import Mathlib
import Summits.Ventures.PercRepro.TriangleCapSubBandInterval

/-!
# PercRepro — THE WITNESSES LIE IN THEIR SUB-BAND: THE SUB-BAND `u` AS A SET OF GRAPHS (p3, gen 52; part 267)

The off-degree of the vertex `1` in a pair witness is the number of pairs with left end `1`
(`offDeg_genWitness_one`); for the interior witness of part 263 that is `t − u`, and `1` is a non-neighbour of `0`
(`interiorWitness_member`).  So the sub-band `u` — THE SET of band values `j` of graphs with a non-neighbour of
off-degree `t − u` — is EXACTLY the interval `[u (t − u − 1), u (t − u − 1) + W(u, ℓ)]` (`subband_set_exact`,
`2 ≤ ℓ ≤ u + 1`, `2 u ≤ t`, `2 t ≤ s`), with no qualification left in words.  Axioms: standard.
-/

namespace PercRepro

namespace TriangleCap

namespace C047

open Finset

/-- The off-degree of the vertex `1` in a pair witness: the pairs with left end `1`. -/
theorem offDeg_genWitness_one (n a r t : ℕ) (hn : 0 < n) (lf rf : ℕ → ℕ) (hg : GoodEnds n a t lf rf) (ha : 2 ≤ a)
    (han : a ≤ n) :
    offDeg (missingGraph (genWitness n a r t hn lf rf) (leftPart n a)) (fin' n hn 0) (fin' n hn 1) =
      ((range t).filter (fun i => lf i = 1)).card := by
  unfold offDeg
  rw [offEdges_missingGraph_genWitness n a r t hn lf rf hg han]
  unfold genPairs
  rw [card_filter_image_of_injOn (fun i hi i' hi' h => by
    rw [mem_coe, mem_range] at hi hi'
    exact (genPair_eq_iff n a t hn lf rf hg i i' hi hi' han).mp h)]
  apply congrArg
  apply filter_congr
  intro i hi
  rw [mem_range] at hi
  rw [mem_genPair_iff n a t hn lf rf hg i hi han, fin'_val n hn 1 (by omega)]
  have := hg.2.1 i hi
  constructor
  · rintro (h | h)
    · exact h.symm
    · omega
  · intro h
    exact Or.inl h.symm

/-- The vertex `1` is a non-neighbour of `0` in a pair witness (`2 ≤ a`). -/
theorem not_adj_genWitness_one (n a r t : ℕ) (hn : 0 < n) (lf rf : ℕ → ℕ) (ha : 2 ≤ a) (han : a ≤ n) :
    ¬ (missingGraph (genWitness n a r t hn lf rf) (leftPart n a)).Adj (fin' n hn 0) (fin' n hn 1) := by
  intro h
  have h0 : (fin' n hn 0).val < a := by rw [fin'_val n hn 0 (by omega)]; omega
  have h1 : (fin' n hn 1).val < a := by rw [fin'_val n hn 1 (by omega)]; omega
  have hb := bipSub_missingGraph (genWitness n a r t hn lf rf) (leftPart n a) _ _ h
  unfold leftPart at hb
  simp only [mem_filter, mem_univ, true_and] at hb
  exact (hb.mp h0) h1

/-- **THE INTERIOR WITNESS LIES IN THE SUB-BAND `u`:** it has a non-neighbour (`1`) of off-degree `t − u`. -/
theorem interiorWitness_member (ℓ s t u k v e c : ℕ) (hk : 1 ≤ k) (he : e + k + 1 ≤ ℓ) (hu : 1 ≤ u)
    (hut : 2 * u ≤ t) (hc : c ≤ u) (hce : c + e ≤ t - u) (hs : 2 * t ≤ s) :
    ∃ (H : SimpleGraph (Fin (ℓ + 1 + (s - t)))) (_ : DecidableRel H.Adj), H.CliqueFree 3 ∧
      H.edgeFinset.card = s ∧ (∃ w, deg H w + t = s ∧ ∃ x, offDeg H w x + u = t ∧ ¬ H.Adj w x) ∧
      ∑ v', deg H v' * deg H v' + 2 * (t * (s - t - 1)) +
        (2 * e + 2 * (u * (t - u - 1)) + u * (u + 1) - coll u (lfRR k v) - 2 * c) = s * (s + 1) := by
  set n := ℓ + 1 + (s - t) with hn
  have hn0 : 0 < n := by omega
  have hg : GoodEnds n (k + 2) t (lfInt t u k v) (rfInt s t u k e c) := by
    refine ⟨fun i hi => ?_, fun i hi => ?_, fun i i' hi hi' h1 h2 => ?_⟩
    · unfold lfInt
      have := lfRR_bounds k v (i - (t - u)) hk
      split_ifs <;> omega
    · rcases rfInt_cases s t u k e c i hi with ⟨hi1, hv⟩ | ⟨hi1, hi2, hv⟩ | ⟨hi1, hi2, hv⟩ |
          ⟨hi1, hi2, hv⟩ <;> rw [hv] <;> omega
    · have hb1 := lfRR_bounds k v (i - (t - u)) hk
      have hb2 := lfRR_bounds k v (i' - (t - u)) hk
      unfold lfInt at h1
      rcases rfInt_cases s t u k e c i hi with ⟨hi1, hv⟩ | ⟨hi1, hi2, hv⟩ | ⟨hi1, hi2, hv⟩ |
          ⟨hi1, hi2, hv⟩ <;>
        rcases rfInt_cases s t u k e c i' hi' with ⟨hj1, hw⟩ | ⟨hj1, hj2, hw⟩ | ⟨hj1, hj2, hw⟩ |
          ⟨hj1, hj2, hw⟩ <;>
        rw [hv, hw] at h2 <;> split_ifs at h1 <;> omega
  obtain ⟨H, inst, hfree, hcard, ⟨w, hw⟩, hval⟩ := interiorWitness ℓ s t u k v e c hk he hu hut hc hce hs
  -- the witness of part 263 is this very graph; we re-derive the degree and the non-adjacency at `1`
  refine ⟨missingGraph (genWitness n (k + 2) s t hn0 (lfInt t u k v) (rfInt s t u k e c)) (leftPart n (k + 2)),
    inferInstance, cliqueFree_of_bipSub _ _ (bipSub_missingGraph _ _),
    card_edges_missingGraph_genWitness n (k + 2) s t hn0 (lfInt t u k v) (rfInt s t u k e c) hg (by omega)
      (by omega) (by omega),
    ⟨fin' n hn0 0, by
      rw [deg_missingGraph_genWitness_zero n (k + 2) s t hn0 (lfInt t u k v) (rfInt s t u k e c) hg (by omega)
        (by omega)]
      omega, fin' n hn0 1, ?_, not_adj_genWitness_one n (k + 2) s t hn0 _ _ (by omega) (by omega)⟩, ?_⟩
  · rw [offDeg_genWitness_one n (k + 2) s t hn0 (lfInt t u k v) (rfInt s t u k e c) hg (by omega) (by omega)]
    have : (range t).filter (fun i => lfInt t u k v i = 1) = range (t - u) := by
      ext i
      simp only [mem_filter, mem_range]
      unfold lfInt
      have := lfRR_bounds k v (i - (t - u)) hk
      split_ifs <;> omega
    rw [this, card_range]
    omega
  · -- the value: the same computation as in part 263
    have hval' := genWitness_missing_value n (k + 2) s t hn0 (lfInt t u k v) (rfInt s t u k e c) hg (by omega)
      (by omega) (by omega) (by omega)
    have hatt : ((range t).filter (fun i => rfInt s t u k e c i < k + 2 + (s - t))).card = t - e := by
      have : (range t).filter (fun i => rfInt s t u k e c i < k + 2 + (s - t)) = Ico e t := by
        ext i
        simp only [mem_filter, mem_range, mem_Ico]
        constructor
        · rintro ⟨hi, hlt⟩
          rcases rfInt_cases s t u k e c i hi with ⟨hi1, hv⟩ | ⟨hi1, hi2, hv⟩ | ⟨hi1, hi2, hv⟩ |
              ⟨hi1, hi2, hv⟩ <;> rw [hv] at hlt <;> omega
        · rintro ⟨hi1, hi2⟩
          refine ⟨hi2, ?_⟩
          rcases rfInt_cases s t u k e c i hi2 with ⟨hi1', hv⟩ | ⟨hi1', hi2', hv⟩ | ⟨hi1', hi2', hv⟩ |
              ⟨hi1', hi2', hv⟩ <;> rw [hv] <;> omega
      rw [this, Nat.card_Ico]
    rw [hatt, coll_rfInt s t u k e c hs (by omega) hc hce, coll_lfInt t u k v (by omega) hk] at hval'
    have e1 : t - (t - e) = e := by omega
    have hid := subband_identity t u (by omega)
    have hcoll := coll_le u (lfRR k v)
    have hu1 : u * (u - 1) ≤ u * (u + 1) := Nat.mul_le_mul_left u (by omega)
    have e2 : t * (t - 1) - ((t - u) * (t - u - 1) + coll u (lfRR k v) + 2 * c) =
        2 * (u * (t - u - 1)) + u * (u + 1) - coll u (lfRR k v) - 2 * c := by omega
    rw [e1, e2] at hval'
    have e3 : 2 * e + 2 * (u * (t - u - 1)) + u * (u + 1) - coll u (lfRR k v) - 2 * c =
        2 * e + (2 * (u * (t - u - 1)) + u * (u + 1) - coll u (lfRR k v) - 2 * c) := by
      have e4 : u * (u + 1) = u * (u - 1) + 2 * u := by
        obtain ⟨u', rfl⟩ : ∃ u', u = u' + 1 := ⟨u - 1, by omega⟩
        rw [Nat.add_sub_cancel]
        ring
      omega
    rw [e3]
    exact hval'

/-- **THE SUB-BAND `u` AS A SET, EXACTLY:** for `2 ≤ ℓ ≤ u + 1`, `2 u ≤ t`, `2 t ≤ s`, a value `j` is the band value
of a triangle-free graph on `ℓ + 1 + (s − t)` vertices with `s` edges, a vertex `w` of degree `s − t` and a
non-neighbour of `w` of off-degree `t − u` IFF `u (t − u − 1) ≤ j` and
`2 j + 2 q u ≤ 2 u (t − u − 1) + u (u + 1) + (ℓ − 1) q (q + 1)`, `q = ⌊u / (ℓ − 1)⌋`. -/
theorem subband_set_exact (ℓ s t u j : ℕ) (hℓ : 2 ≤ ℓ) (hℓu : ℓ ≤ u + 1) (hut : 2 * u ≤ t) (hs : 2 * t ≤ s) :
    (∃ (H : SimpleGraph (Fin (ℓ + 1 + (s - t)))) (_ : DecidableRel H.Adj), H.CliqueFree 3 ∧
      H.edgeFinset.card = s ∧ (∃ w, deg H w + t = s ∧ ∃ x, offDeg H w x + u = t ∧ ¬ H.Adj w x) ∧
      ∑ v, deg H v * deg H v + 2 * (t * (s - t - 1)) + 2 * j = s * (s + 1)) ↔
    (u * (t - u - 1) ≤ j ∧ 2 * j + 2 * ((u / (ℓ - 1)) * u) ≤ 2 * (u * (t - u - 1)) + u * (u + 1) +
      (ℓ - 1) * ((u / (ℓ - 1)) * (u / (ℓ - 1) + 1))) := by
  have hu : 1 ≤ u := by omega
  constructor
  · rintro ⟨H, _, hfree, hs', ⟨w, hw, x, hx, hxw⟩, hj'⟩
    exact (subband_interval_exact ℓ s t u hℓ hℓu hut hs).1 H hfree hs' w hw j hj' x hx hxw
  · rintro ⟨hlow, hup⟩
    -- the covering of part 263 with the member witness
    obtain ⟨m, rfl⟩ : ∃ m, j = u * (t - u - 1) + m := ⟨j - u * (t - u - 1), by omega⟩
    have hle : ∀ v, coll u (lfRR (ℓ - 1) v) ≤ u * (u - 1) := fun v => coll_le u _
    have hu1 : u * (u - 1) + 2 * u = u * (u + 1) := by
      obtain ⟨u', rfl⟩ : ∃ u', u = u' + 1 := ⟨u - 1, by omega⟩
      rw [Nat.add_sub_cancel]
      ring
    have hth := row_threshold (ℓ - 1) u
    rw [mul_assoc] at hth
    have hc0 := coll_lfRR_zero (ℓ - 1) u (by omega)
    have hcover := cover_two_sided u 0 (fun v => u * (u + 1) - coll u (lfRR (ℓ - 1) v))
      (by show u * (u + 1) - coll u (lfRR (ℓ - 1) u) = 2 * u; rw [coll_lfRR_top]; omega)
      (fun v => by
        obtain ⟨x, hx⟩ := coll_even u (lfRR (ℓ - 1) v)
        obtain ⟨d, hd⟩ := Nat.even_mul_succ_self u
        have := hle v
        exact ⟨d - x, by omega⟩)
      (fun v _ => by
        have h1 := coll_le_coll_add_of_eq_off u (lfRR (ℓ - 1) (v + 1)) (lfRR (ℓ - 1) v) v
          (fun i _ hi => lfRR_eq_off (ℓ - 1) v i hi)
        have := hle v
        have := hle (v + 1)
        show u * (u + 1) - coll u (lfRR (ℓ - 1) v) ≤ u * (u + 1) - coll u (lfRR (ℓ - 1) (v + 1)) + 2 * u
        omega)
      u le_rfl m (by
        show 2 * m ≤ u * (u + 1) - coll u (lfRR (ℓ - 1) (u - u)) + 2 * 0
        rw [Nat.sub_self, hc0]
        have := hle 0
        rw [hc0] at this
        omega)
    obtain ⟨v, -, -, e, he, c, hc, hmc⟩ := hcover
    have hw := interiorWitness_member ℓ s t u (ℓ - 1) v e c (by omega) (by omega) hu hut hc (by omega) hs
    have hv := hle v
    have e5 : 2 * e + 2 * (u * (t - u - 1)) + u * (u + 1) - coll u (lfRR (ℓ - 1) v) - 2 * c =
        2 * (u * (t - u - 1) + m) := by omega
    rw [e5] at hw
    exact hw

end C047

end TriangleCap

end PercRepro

__Assignment__
Begin at the line that has "have hatt : ((range" in the entries above; stop after the line that has "rw [hatt, coll_rfInt". Transcribe exactly those lines and no others.

__Exercise solution__
    have hatt : ((range t).filter (fun i => rfInt s t u k e c i < k + 2 + (s - t))).card = t - e := by
      have : (range t).filter (fun i => rfInt s t u k e c i < k + 2 + (s - t)) = Ico e t := by
        ext i
        simp only [mem_filter, mem_range, mem_Ico]
        constructor
        · rintro ⟨hi, hlt⟩
          rcases rfInt_cases s t u k e c i hi with ⟨hi1, hv⟩ | ⟨hi1, hi2, hv⟩ | ⟨hi1, hi2, hv⟩ |
              ⟨hi1, hi2, hv⟩ <;> rw [hv] at hlt <;> omega
        · rintro ⟨hi1, hi2⟩
          refine ⟨hi2, ?_⟩
          rcases rfInt_cases s t u k e c i hi2 with ⟨hi1', hv⟩ | ⟨hi1', hi2', hv⟩ | ⟨hi1', hi2', hv⟩ |
              ⟨hi1', hi2', hv⟩ <;> rw [hv] <;> omega
      rw [this, Nat.card_Ico]
    rw [hatt, coll_rfInt s t u k e c hs (by omega) hc hce, coll_lfInt t u k v (by omega) hk] at hval'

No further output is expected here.